Silvesternacht am Kölner Hauptbahnhof

Köln – Das Urteil ist vernichtend: „Ich hätte nicht zu träumen gewagt, wie schlecht Bundespolizei, Polizei Köln und Stadt Köln, die in der Silvesternacht hätten zusammenarbeiten müssen, zusammengewirkt haben“, lautet das Zwischenfazit des Kölner Landtagsabgeordneten Martin Börschel (SPD) rund drei Monate nach dem Start des Untersuchungsausschusses. Dieser soll die Abläufe in der Silvesternacht, die Planung und die Kommunikation der Behörden im Anschluss unter die Lupe nehmen.

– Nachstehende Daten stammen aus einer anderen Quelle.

import Literature.MathematicalPhysics.QuantumFieldTheory.Balaban1983to89.B13NodeTorusWalks

/-!
# `Balaban1983to89.B13NodeTorusWalksAccretive` — T. Bałaban, *Renormalization group approach to lattice gauge field
theories. II. Cluster expansions*, Commun. Math. Phys. **116** (1988) 1–22 [Balaban1988RG2Cluster], p. 15 and Lemmas 1–3:
**two of NODE A's structural inputs of N10's walks leaf are AUTOMATIC from the rung's accretivity** — at every
configuration of the ball the term precision `A(σ,u) = Δ^{(k)}(Z₀,σ,𝐔,𝐉)` has `Re A(σ,u) ≻ 0` (given complex symmetry),
and the reference covariance `C = A(0,0)⁻¹` has all eigenvalues `≤ 1∕m_A` — so `B13NodeTorusWalks.b13Leaf_twoTorus_walks` ∕
`b13Leaf_twoTorus_uniformWalksAcross` hold WITHOUT the hypothesis `hA` and with the per-term eigenvalue hypothesis `hcE`
replaced by the NUMBER `1∕m_A ≤ c_E`.

statement-level bookkeeping over published theorems with citation tags; kernel-checked compositions of tree theorems;
nothing here is a claim about the Yang–Mills mass gap.

Cell `pub-ymgap`, HUMAN RULING D-0062 Track A, DAG node N10 = [B13]; R134 acceleration seat `pub-ymgap-dag-n10-c`, second
module (a NEW LEAF over `B13NodeTorusWalks`, p451225; nothing there modified).

WHY.  The W-walks datum of a (2.14)-term (`NodeOLettersOfWalksAcross.TermWalks 𝒦 q`) carries, besides the three joint walk
expansions, the clause `accA`: `m_A·Σ|v_i|² ≤ Re⟨v, A(σ,u)v⟩` for every σ of the polydisc and every `u` of the `R`-ball —
print's p. 15 *"For the pair (U, 0) the operators are symmetric, and the measure is positive … The general case is handled
by a perturbative argument"* in the [Balaban1985BackgroundPropagators] Thm 3.10 currency.  NODE A's (2.15)∕(2.26) capstones
ask separately for `hA : (A(σ,u)).map re ≻ 0` (the complex Gaussian normalisation, `B13FirstEstimate215`) and for an
eigenvalue bound `c_E` of `C` (the (2.24)–(2.25) smallness).  Both are CONSEQUENCES of `accA` (elementary linear algebra):
* §1 (private [folklore] helpers) `re_posDef_of_accretive` — a complex-symmetric `m`-accretive matrix (`m > 0`) has positive definite real
  part (test the accretivity on real vectors); `eigenvalues_le_of_inv_accretive` — if `A⁻¹ = C` with `C ≻ 0` real and `A`
  is `m`-accretive then every eigenvalue `λ` of `C` is `≤ 1∕m` (test the accretivity on `w = λe = Ce`, `e` the unit
  eigenvector: `mλ² ≤ λ`); the per-term readers `re_posDef_of_termWalks`, `eigenvalues_C_le_of_termWalks`.
* §2 **`b13Leaf_twoTorus_walks₂`** — `B13NodeTorusWalks.b13Leaf_twoTorus_walks` with `hA` REMOVED and `hcE` := the number
  `1∕q.mA ≤ cE`; every other binder unchanged and in the same order.
* §3 **`b13Leaf_twoTorus_uniformWalksAcross₂`** — the FAN-OUT s3 shape (`UniformWalksAcross 𝓣 q` displayed, standard rate
  book, print's two thresholds) likewise reduced.
* §4 `exists_theta_of_vartheta` — (A2)-style compatibility of the NEW numeric coupling of the walks leaf: for any round
  letters `K_G, K_Cs ≥ 0`, any rate chain `κ″ < κ′ < κ < κ₂ < κ_C` and ANY target NODE-A smallness `ϑ > 0` there is
  `θ₀ ∈ ]0, ϑ]` meeting the letter inequality `hθR1le` — so print's two thresholds at that `θ₀` (α small, R_σ large:
  `B13NodeTorusWalks.exchange_of_thresholds`) serve NODE A's letter; pure arithmetic.
WHAT REMAINS BY ASSERTION in N10's walks leaf after this file: the rung for BAŁABAN's kernels (NODE A's object content =
in-edge N06), complex symmetry `hAs` of the term precision on the polydisc, the linear-map reading `hlin`, separate
holomorphy of the X-integral, termwise domination, `Γ₀`'s form bound `hΓq`, the in-edges (1.24)∕(1.30), identifications of
a NODE-00 pin, numbers.

CITATIONS.  [Balaban1988RG2Cluster] p. 15 (quoted above), (2.14)–(2.16) pp. 15–16, (2.24)–(2.26) p. 17, Lemmas 1–3 pp. 9,
11, 20; [Balaban1985BackgroundPropagators] Thm 3.10 p. 416.

HONEST FRAMING: elementary linear algebra + by-name composition; NOTHING of Bałaban's operators is constructed; the rung
`UniformWalksAcross 𝓣_Bałaban q` remains the HYPOTHESIS; count-neutral Track-A side landing; N10 NOT discharged; one finite
four-torus; Bałaban AS PRINTED with page locators; nothing continuum ∕ ℝ⁴ ∕ OS ∕ mass-gap ∕ Clay.  0 `sorry`, 0 `def`, no
instance, no notation; standard axioms.
-/

noncomputable section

Börschel ist stellvertretender Vorsitzender. Er betont, dass die eingesetzten Kräfte in der Nacht alle ihr Bestes gegeben hätten. „Denen gilt mein Respekt“ Jedoch: „Die Kommunikation war eine Katastrophe.“

Parteiübergreifende Erschütterung

Die Erschütterung ist im Ausschuss parteiübergreifend. Marc Lürbke (FDP) sagt. „Es stellen sich immer mehr strukturelle Probleme heraus, und da hat das Land NRW natürlich auch eine gewisse Aufsichtsfunktion.“ Die Christdemokratin Ina Scharrenbach wundert sich, dass Innenminister Ralf Jäger (SPD) erst am 4. Januar die Dimensionen der Taten erfasst haben will. Elf Übergriffe, eine Vergewaltigung aus einer 40- bis 50-köpfigen Männergruppe – all dies habe in einer Mitteilung vom 1. Januar an Jäger gestanden. „Wie viele Übergriffe braucht es denn, damit der Landesinnenminister reagiert“, fragt sie.

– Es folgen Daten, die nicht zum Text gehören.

import Summits.BirchSwinnertonDyer.BirchSwinnertonDyer.Theorems.EisensteinPrimesKatzLineIntFrame
import Summits.BirchSwinnertonDyer.BirchSwinnertonDyer.Theorems.EisensteinPrimesGoodLatticeMuLambdaSplit
import HarnessLib

/-!
# AN-F₁ at the Teichmüller pair of the good lattice: the hypotheses on `θ_K` DISCHARGED
# (helper file for crux 2 `GoodLatticeBDPValue`, stmt-BirchSwinnertonDyer-19032, line `halves`, stub 3
# `stub_anDS`, piece AN-F₁ `KatzLineIntFrameAt`; seat `bsd-line-x1-p1-w2` gen 2)

`…KatzLineIntFrame.exists_katzLineIntFrame` proves AN-F₁ for a Hecke character `θ_K` that is of
finite order, `c`-invariant and unramified at `v`, `v̄`. Here these are DISCHARGED for the character the
line actually uses — the Hecke character `θ_K` (`IsHeckeCharOf ι' (𝟙̃|_{Γ_K}) θ_K`) of the quotient
Teichmüller character `𝟙̃ : Γ_ℚ → GL₁(ℤ_p)` of the good lattice at a good anomalous Eisenstein prime,
restricted to `K` — which is the currency in which the consumer `goodLatticeMuLambdaOnTree_of_splitDSFree`
feeds `stub_anDS` (pair `exists_teichmullerPair` over `ℚ`, restricted by `isResidualPairOver_restrictField`)
and the currency of the [BRω] shape `GoodLatticeOmegaSideDSOnTreeFree`:

* finite order: arithmetic reciprocity gives a finite-order witness (`exists_heckeCharacter_of_pow_eq_one`)
  and the Hecke character attached to `𝟙̃|_{Γ_K}` is unique (`IsHeckeCharOf.unique_of_restrictField`);
* `c`-invariance: `IsHeckeCharOf.galConj_eq_of_restrictField` (base change from `ℚ`);
* unramified at `v`, `v̄`: `𝟙̃` is unramified at `p` ([LOCp], `goodLatticeQuotCharUnramifiedAtPOnTree_holds`)
  and away from `N` (Néron–Ogg–Shafarevich, `isUnramifiedAt_of_isTeichmullerLiftOnQuot`), read on `θ_K`
  by `IwasawaTwoVariable.isUnramifiedAt_of_natCast_mem`;
* the structure map: `R1.toCpInt p`.

RESULT `katzLineIntFrame_of_teichmullerPair`: the statement of `KatzLineIntFrameAt` (idea-11 g5 rev 2,
`Cruxes/GoodLatticeBDPValue/Lines/halves_anDS_split_idea11g4.lean`) with its residual-pair binders typed
OVER `ℚ` (a rational `p`-line `Φ`, its Teichmüller pair `(ω̃, 𝟙̃)`, `θ_K` of `𝟙̃|_{Γ_K}` — the binder block
of `GoodLatticeOmegaSideDSOnTreeFree`) and the conclusion unfolded (`IsKatzLFunctionInt`,
`IntFirstUnitCoeffAt` are not tree definitions): GRANTED de Shalit II.6.4 (PUBLISHED, hypothesis `hF`).
What is NOT here: the K-level form with an arbitrary residual pair `IsResidualPairOver (W/K) p θsub θquot`
(needs: the quotient character of a `Γ_K`-stable `p`-line of `E[p]`, `E/ℚ`, is a restriction from `Γ_ℚ`
— Jordan–Hölder over `ℚ` vs `K`; not in the tree) and AN-F₂ (`R₀`-valuedness). No definition, no
`sorry`; nothing about BSD, IMC2 or KY Thm. 3.0.8 is proved.
References: de Shalit 1987 II.6.4, II.4.16; CGLS 2022 Thm. 2.1.2; Serre 1968 Ch. I §2.1; Cassels–Fröhlich VII §4.
-/

-- the summit namespace `Summit.BirchSwinnertonDyer.BirchSwinnertonDyer` repeats the problem name by design (D-0017)
set_option linter.dupNamespace false
set_option autoImplicit false

noncomputable section

open scoped Classical Topology

open Filter WeierstrassCurve NumberField IsDedekindDomain Field PowerSeries
  Literature.NumberTheory.EllipticCurves Literature.NumberTheory.EllipticCurves.Rank1Residual
  Literature.NumberTheory.GaloisRepresentations Literature.NumberTheory.GaloisRepresentations.HeckeCharacter
  Literature.NumberTheory.Automorphic Literature.NumberTheory.QuadraticFields
  Literature.NumberTheory.EllipticCurves.CastellaGrossiLeeSkinner2022
  Literature.NumberTheory.EllipticCurves.KellerYin2024
  Literature.NumberTheory.EllipticCurves.Rubin1991 Literature.NumberTheory.EllipticCurves.DeShalit1987
  Literature.NumberTheory.EllipticCurves.Hida2010MuInvariant
  Summit.BirchSwinnertonDyer.Rank1Residual.X11b Summit.BirchSwinnertonDyer.Rank1Residual.X11b.Three.LambdaSupply
  Summit.BirchSwinnertonDyer.BirchSwinnertonDyer.Theorems.IwasawaTwoVariable
  Summit.BirchSwinnertonDyer.BirchSwinnertonDyer.Theorems.EisensteinPrimesMuLambda
  Summit.BirchSwinnertonDyer.Rank1Residual.X1.KellerYinMuLambdaSplit

namespace Summit.BirchSwinnertonDyer.BirchSwinnertonDyer.Theorems.KatzLineFrame

/-- **The Hecke character of `𝟙̃|_{Γ_K}` is of finite order, `c`-invariant and unramified above `p`.**
For `E/ℚ`, a good anomalous Eisenstein prime `p > 2` with no unramified rational `p`-line, a rational
`p`-line `Φ` with quotient Teichmüller character `𝟙̃ = θquot : Γ_ℚ → GL₁(ℤ_p)`, `K` a CM number field and
`θ_K` any Hecke character with `IsHeckeCharOf ι' (𝟙̃|_{Γ_K}) θ_K`: `θ_K` has finite order
(reciprocity witness + uniqueness), `θ_K ∘ c = θ_K` (base change), and `θ_K` is unramified at every
place above `p` ([LOCp]) — the three displayed hypotheses of `exists_katzLineIntFrame`.
[cite: CasselsFrohlichANT1967, Ch. VII §5.1 Main Theorem and §4 Prop. 4.1]
[cite: SerreAbelianLadic1968, Ch. I §2.1] [cite: KellerYin2024, Prop. 1.3.1 and §1.4 (arXiv:2402.12781v2 TeX L877, L1087)] -/
theorem heckeCharOf_quotChar_finiteOrder_galConj_unramified (W : WeierstrassCurve ℚ) [W.IsElliptic]
    [W.IsGloballyMinimal] (p : ℕ) [Fact p.Prime] (hp : 2 < p) (hgood : Good W p) (hred : Red W p)
    (hanom : Anom W p)
    (hGL : ∀ Φ : AddSubgroup (geomTorsion W (p : ℤ)), IsRationalLine W p Φ → ¬ LineUnramifiedAt W p Φ)
    {K : Type} [Field K] [NumberField K] [IsCMField K] (ι' : PadicAlgCl p ≃+* ℂ)
    {Φ : AddSubgroup (geomTorsion W (p : ℤ))} (hΦ : IsRationalLine W p Φ)
    {θquot : FramedGaloisRep ℚ (padicCoeffIntegers (∅ : Set (PadicAlgCl p))) 1}
    (hquot : IsTeichmullerLiftOnQuot (∅ : Set (PadicAlgCl p)) (Φ.map (geomTorsion W (p : ℤ)).subtype)
      (geomTorsion W (p : ℤ)) θquot)
    {θK : HeckeCharacter K} (hθK : IsHeckeCharOf ι' (θquot.restrictField K) θK) :
    θK.IsFiniteOrder ∧ HeckeCharacter.galConj (IsCMField.complexConj K) θK = θK ∧
      ∀ w : HeightOneSpectrum (𝓞 K), ((p : ℕ) : 𝓞 K) ∈ w.asIdeal → θK.IsUnramifiedAt w := by
  -- `𝟙̃` is Teichmüller, unramified at `p` ([LOCp]) and away from `N` (Néron–Ogg–Shafarevich)
  have hT1K : ∀ σ : absoluteGaloisGroup K, θquot.restrictField K σ ^ (p - 1) = 1 := fun σ ↦ hquot.1 _
  have hcardΦ : Nat.card (Φ.map (geomTorsion W (p : ℤ)).subtype) = p := by
    rw [Nat.card_congr (Φ.equivMapOfInjective (geomTorsion W (p : ℤ)).subtype
      (geomTorsion W (p : ℤ)).subtype_injective).toEquiv.symm, hΦ.1]
  have hunrp : ∀ u : HeightOneSpectrum (𝓞 ℚ), ((p : ℕ) : 𝓞 ℚ) ∈ u.asIdeal → θquot.IsUnramifiedAt u :=
    goodLatticeQuotCharUnramifiedAtPOnTree_holds W p hp hgood hred hanom hGL Φ hΦ θquot hquot
  have hunr : ∀ u : HeightOneSpectrum (𝓞 ℚ), ((W.conductorNorm ℤ : ℤ) : 𝓞 ℚ) ∉ u.asIdeal →
      θquot.IsUnramifiedAt u := by
    intro u hu
    by_cases hpu : ((p : ℕ) : 𝓞 ℚ) ∈ u.asIdeal
    · exact hunrp u hpu
    · exact isUnramifiedAt_of_isTeichmullerLiftOnQuot W ∅ hcardΦ hquot
        (hasGoodReductionAt_of_conductorNorm_notMem W u hu) hpu
  have hev : ∀ᶠ u : HeightOneSpectrum (𝓞 ℚ) in cofinite, θquot.IsUnramifiedAt u :=
    eventually_isUnramifiedAt_of_forall_not_mem θquot (W.conductorNorm_pos_holds).ne' hunr
  -- finite order by uniqueness, `c`-invariance by base change, unramified above `p`
  obtain ⟨θK₀, hfin₀, hθK₀'⟩ := exists_heckeCharacter_of_pow_eq_one ∅ ι' (θquot.restrictField K) hT1K
  have hθK₀ : IsHeckeCharOf ι' (θquot.restrictField K) θK₀ := hθK₀'
  have heq : θK = θK₀ := hθK.unique_of_restrictField ι' hev hθK₀
  refine ⟨heq ▸ hfin₀, hθK.galConj_eq_of_restrictField ι' hev _, fun w hw ↦ ?_⟩
  exact isUnramifiedAt_of_natCast_mem hunrp hθK hw

/-- **AN-F₁ at the Teichmüller pair of the good lattice** (the statement of the idea file's
`KatzLineIntFrameAt`, residual-pair binders typed over `ℚ` as in `GoodLatticeOmegaSideDSOnTreeFree`,
conclusion unfolded), GRANTED de Shalit II.6.4 (`hF`, PUBLISHED): on the data — `2 < p` good, reducible,
anomalous, no unramified rational `p`-line; `K` imaginary quadratic with (Heeg) for `N_E` and `p`, `D_K`
odd, `≠ −3`; `v` read through `ι` and through `ι'`, `v̄` the other prime; `κ` anticyclotomic with top
generator `γ`; a rational `p`-line `Φ` with Teichmüller pair `(θsub, θquot)`; `θ_K` the Hecke character of
`θquot|_{Γ_K}`; `S` its exact ramification set; a generator pair `(κ, κ'; γ, γ')`; de Shalit data
`(Ω, δ, Ω_p)`; a two-variable frame `G` of `θ_K⁻¹` at `(γ⁻¹, γ'⁻¹)`; `g ∈ ℤ_p⟦S⟧⟦T⟧` with `J(g) ~ G` along
every structure map and `g(S=0) mod p ≠ 0` — THERE ARE `Ω_K' ≠ 0`, `Ω_p'` with `‖Ω_p'‖ = 1` and
`Q ∈ 𝓞_{ℂ_p}⟦T⟧` carrying the CGLS interpolation property of `θ_K` at `γ` (`Cbar = ∅`) on every CGLS datum
and having first unit coefficient at `ord(g(S=0) mod p)`. Composition of
`heckeCharOf_quotChar_finiteOrder_galConj_unramified` and `exists_katzLineIntFrame`; nothing asserted
about `R₀`-valuedness (AN-F₂). [cite: deShalit1987, II.6.4 Theorem (i) (9), (14)–(15); II.4.16 (49)–(50)]
[cite: CastellaGrossiLeeSkinner2022, Thm. 2.1.2 (arXiv:2008.02571v2 TeX L1015–1041)]
[cite: KellerYin2024, Thms. 2.2.1–2.2.2 (arXiv:2402.12781v2 TeX L1426–1448)] -/
theorem katzLineIntFrame_of_teichmullerPair (hF : thmII64_katzMeasure₂_functionalEquation)
    (W : WeierstrassCurve ℚ) [W.IsElliptic] [W.IsGloballyMinimal] (p : ℕ) [Fact p.Prime] :
    2 < p → Good W p → Red W p → Anom W p →
    (∀ Φ : AddSubgroup (geomTorsion W (p : ℤ)), IsRationalLine W p Φ → ¬ LineUnramifiedAt W p Φ) →
    ∀ (K : Type) [Field K] [NumberField K], IsImaginaryQuadratic K →
      SatisfiesHeegnerHypothesis (W.conductorNorm ℤ) K → SatisfiesHeegnerHypothesis p K →
      Odd (NumberField.discr K) → NumberField.discr K ≠ -3 →
    ∀ (ι : K →+* ℚ_[p]) (v vbar : HeightOneSpectrum (𝓞 K)),
      (∀ x : 𝓞 K, x ∈ v.asIdeal ↔ ‖ι (x : K)‖ < 1) →
      ((p : ℕ) : 𝓞 K) ∈ vbar.asIdeal → vbar ≠ v →
    ∀ (κ : ZpExtension K p), κ.IsAnticyclotomic →
    ∀ (γ : absoluteGaloisGroup K) [Fact (κ.IsTopGenerator γ)],
    ∀ (ι' : PadicAlgCl p ≃+* ℂ),
      (∀ (w : InfinitePlace K) (k : 𝓞 K), k ∈ v.asIdeal ↔ ‖ι'.symm (w.embedding (k : K))‖ < 1) →
    ∀ (Φ : AddSubgroup (geomTorsion W (p : ℤ))), IsRationalLine W p Φ →
    ∀ (θsub θquot : FramedGaloisRep ℚ (padicCoeffIntegers (∅ : Set (PadicAlgCl p))) 1),
      IsTeichmullerLiftOn (∅ : Set (PadicAlgCl p)) (Φ.map (geomTorsion W (p : ℤ)).subtype) θsub →
      IsTeichmullerLiftOnQuot (∅ : Set (PadicAlgCl p)) (Φ.map (geomTorsion W (p : ℤ)).subtype)
        (geomTorsion W (p : ℤ)) θquot →
    ∀ (θK : HeckeCharacter K), IsHeckeCharOf ι' (θquot.restrictField K) θK →
    ∀ (S : Finset (HeightOneSpectrum (𝓞 K))),
      (∀ w : HeightOneSpectrum (𝓞 K), w ∈ S ↔ ¬ θK.IsUnramifiedAt w) →
    ∀ (κ' : ZpExtension K p) (γ' : absoluteGaloisGroup K), ZpExtension.IsTopGeneratorPair κ κ' γ γ' →
    ∀ (Ω δ : ℂ) (Ωp : (unrIntegers p)ˣ) (G : PowerSeries (PowerSeries (PadicComplexInt p)))
      (g : IwasawaAlgebra₂ p), Ω ≠ 0 →
      (δ ^ 2 = (NumberField.discr K : ℂ) ∨ δ ^ 2 = -(NumberField.discr K : ℂ)) →
      IsKatzMeasure₂ ι' v vbar S κ κ' γ⁻¹ γ'⁻¹ θK⁻¹ Ω δ ((Ωp : unrIntegers p) : ℂ_[p]) G →
      (∀ (J : ℤ_[p] →+* PadicComplexInt p),
        (∀ x : ℤ_[p], ((J x : PadicComplexInt p) : ℂ_[p]) = ((x : ℚ_[p]) : ℂ_[p])) →
        Associated (PowerSeries.map (PowerSeries.map J) g) G) →
      (g.map (PowerSeries.constantCoeff (R := ℤ_[p]))).map (IsLocalRing.residue ℤ_[p]) ≠ 0 →
    ∃ (ΩK' : ℂ) (Ωp' : ℂ_[p]) (Q : PowerSeries 𝓞_ℂ_[p]), ΩK' ≠ 0 ∧ ‖Ωp'‖ = 1 ∧
      (∀ (φ : HeckeCharacter K) (n : ℕ), 0 < n → (p - 1) ∣ n →
        (∀ w : HeightOneSpectrum (𝓞 K), φ.IsUnramifiedAt w) →
        φ.HasInfinityType (fun _ ↦ (n : ℤ)) (fun _ ↦ -(n : ℤ)) →
        ∀ (hL : LFunction.HasEntireContinuation (heckeLFunction (θK * φ))),
        ∀ r : FramedGaloisRep K (PadicAlgCl p) 1, IsPAdicAvatarOf ι' φ r → FactorsThroughZp κ r →
          IntSeries.HasValueAt Q (avatarValueAt r γ - 1)
            (((ι'.symm (katzInterpolationValue p θK v vbar ∅ φ n ΩK' (hL.continuation 1)) :
                PadicAlgCl p) : ℂ_[p]) * Ωp' ^ (2 * n))) ∧
      (‖((PowerSeries.coeff ((g.map (PowerSeries.constantCoeff (R := ℤ_[p]))).map
            (IsLocalRing.residue ℤ_[p])).order.toNat Q : 𝓞_ℂ_[p]) : ℂ_[p])‖ = 1 ∧
        ∀ i < ((g.map (PowerSeries.constantCoeff (R := ℤ_[p]))).map
            (IsLocalRing.residue ℤ_[p])).order.toNat,
          ‖((PowerSeries.coeff i Q : 𝓞_ℂ_[p]) : ℂ_[p])‖ < 1) := by
  intro hp hgood hred hanom hGL K _ _ hK _ _ _ _ ι v vbar hιv hvbar hne κ hκ γ hγ ι' hι' Φ hΦ θsub θquot
    _ hquot θK hθK S hS κ' γ' hpair Ω δ Ωp G g hΩ hδ hG hJ hg0
  haveI : IsCMField K := hK.isCMField
  have hv : ((p : ℕ) : 𝓞 K) ∈ v.asIdeal := natCast_mem_asIdeal_of_norm_iff hιv
  obtain ⟨hfin, hgal, hθp⟩ := heckeCharOf_quotChar_finiteOrder_galConj_unramified W p hp hgood hred
    hanom hGL ι' hΦ hquot hθK
  have hassoc : Associated (PowerSeries.map (PowerSeries.map (R1.toCpInt p)) g) G :=
    hJ (R1.toCpInt p) (fun x ↦ R1.coe_toCpInt p x)
  exact exists_katzLineIntFrame hF hK hp hv hvbar hne hι' hκ hγ.out hpair hfin hgal (hθp v hv)
    (hθp vbar hvbar) hS hΩ hδ hG (fun x ↦ R1.coe_toCpInt p x) hassoc hg0

end Summit.BirchSwinnertonDyer.BirchSwinnertonDyer.Theorems.KatzLineFrame

end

Bemängelt wurde in der Vergangenheit auch, dass Unterlagen aus der Staatskanzlei fehlten. Die Landesregierung hat das Recht, diese zurückzuhalten, wenn Regierungsgeheimnisse berührt werden. Dieses Vorgehen sorgt in der Öffentlichkeit für Unverständnis. „Ob sie in diesem Fall klug beraten ist, so zu agieren, kann nur die Regierung unter Abwägung aller Umstände entscheiden“, sagt Börschel. Der SPD-Politiker weist darauf hin, dass dem Ausschuss noch keine Aufnahmen aus Überwachungskameras im Bahnhof vorliegen, auch Zeugenaussagen, die Taten im Gebäude betreffen, fehlten. „Anscheinend ist der Bundesminister als Dienstherr der Bundespolizei nicht bereit, einem Landtagsausschuss diese Unterlagen zur Verfügung zustellen.“ Es gebe bislang keine ausreichende Kooperationsbereitschaft. Börschel: „Das wollen wir aber nicht hinnehmen.“ Ein Beweisantrag werde gestellt. Ein Großteil der Strafanzeigen der Silvesternacht stammt aus dem Hauptbahnhof.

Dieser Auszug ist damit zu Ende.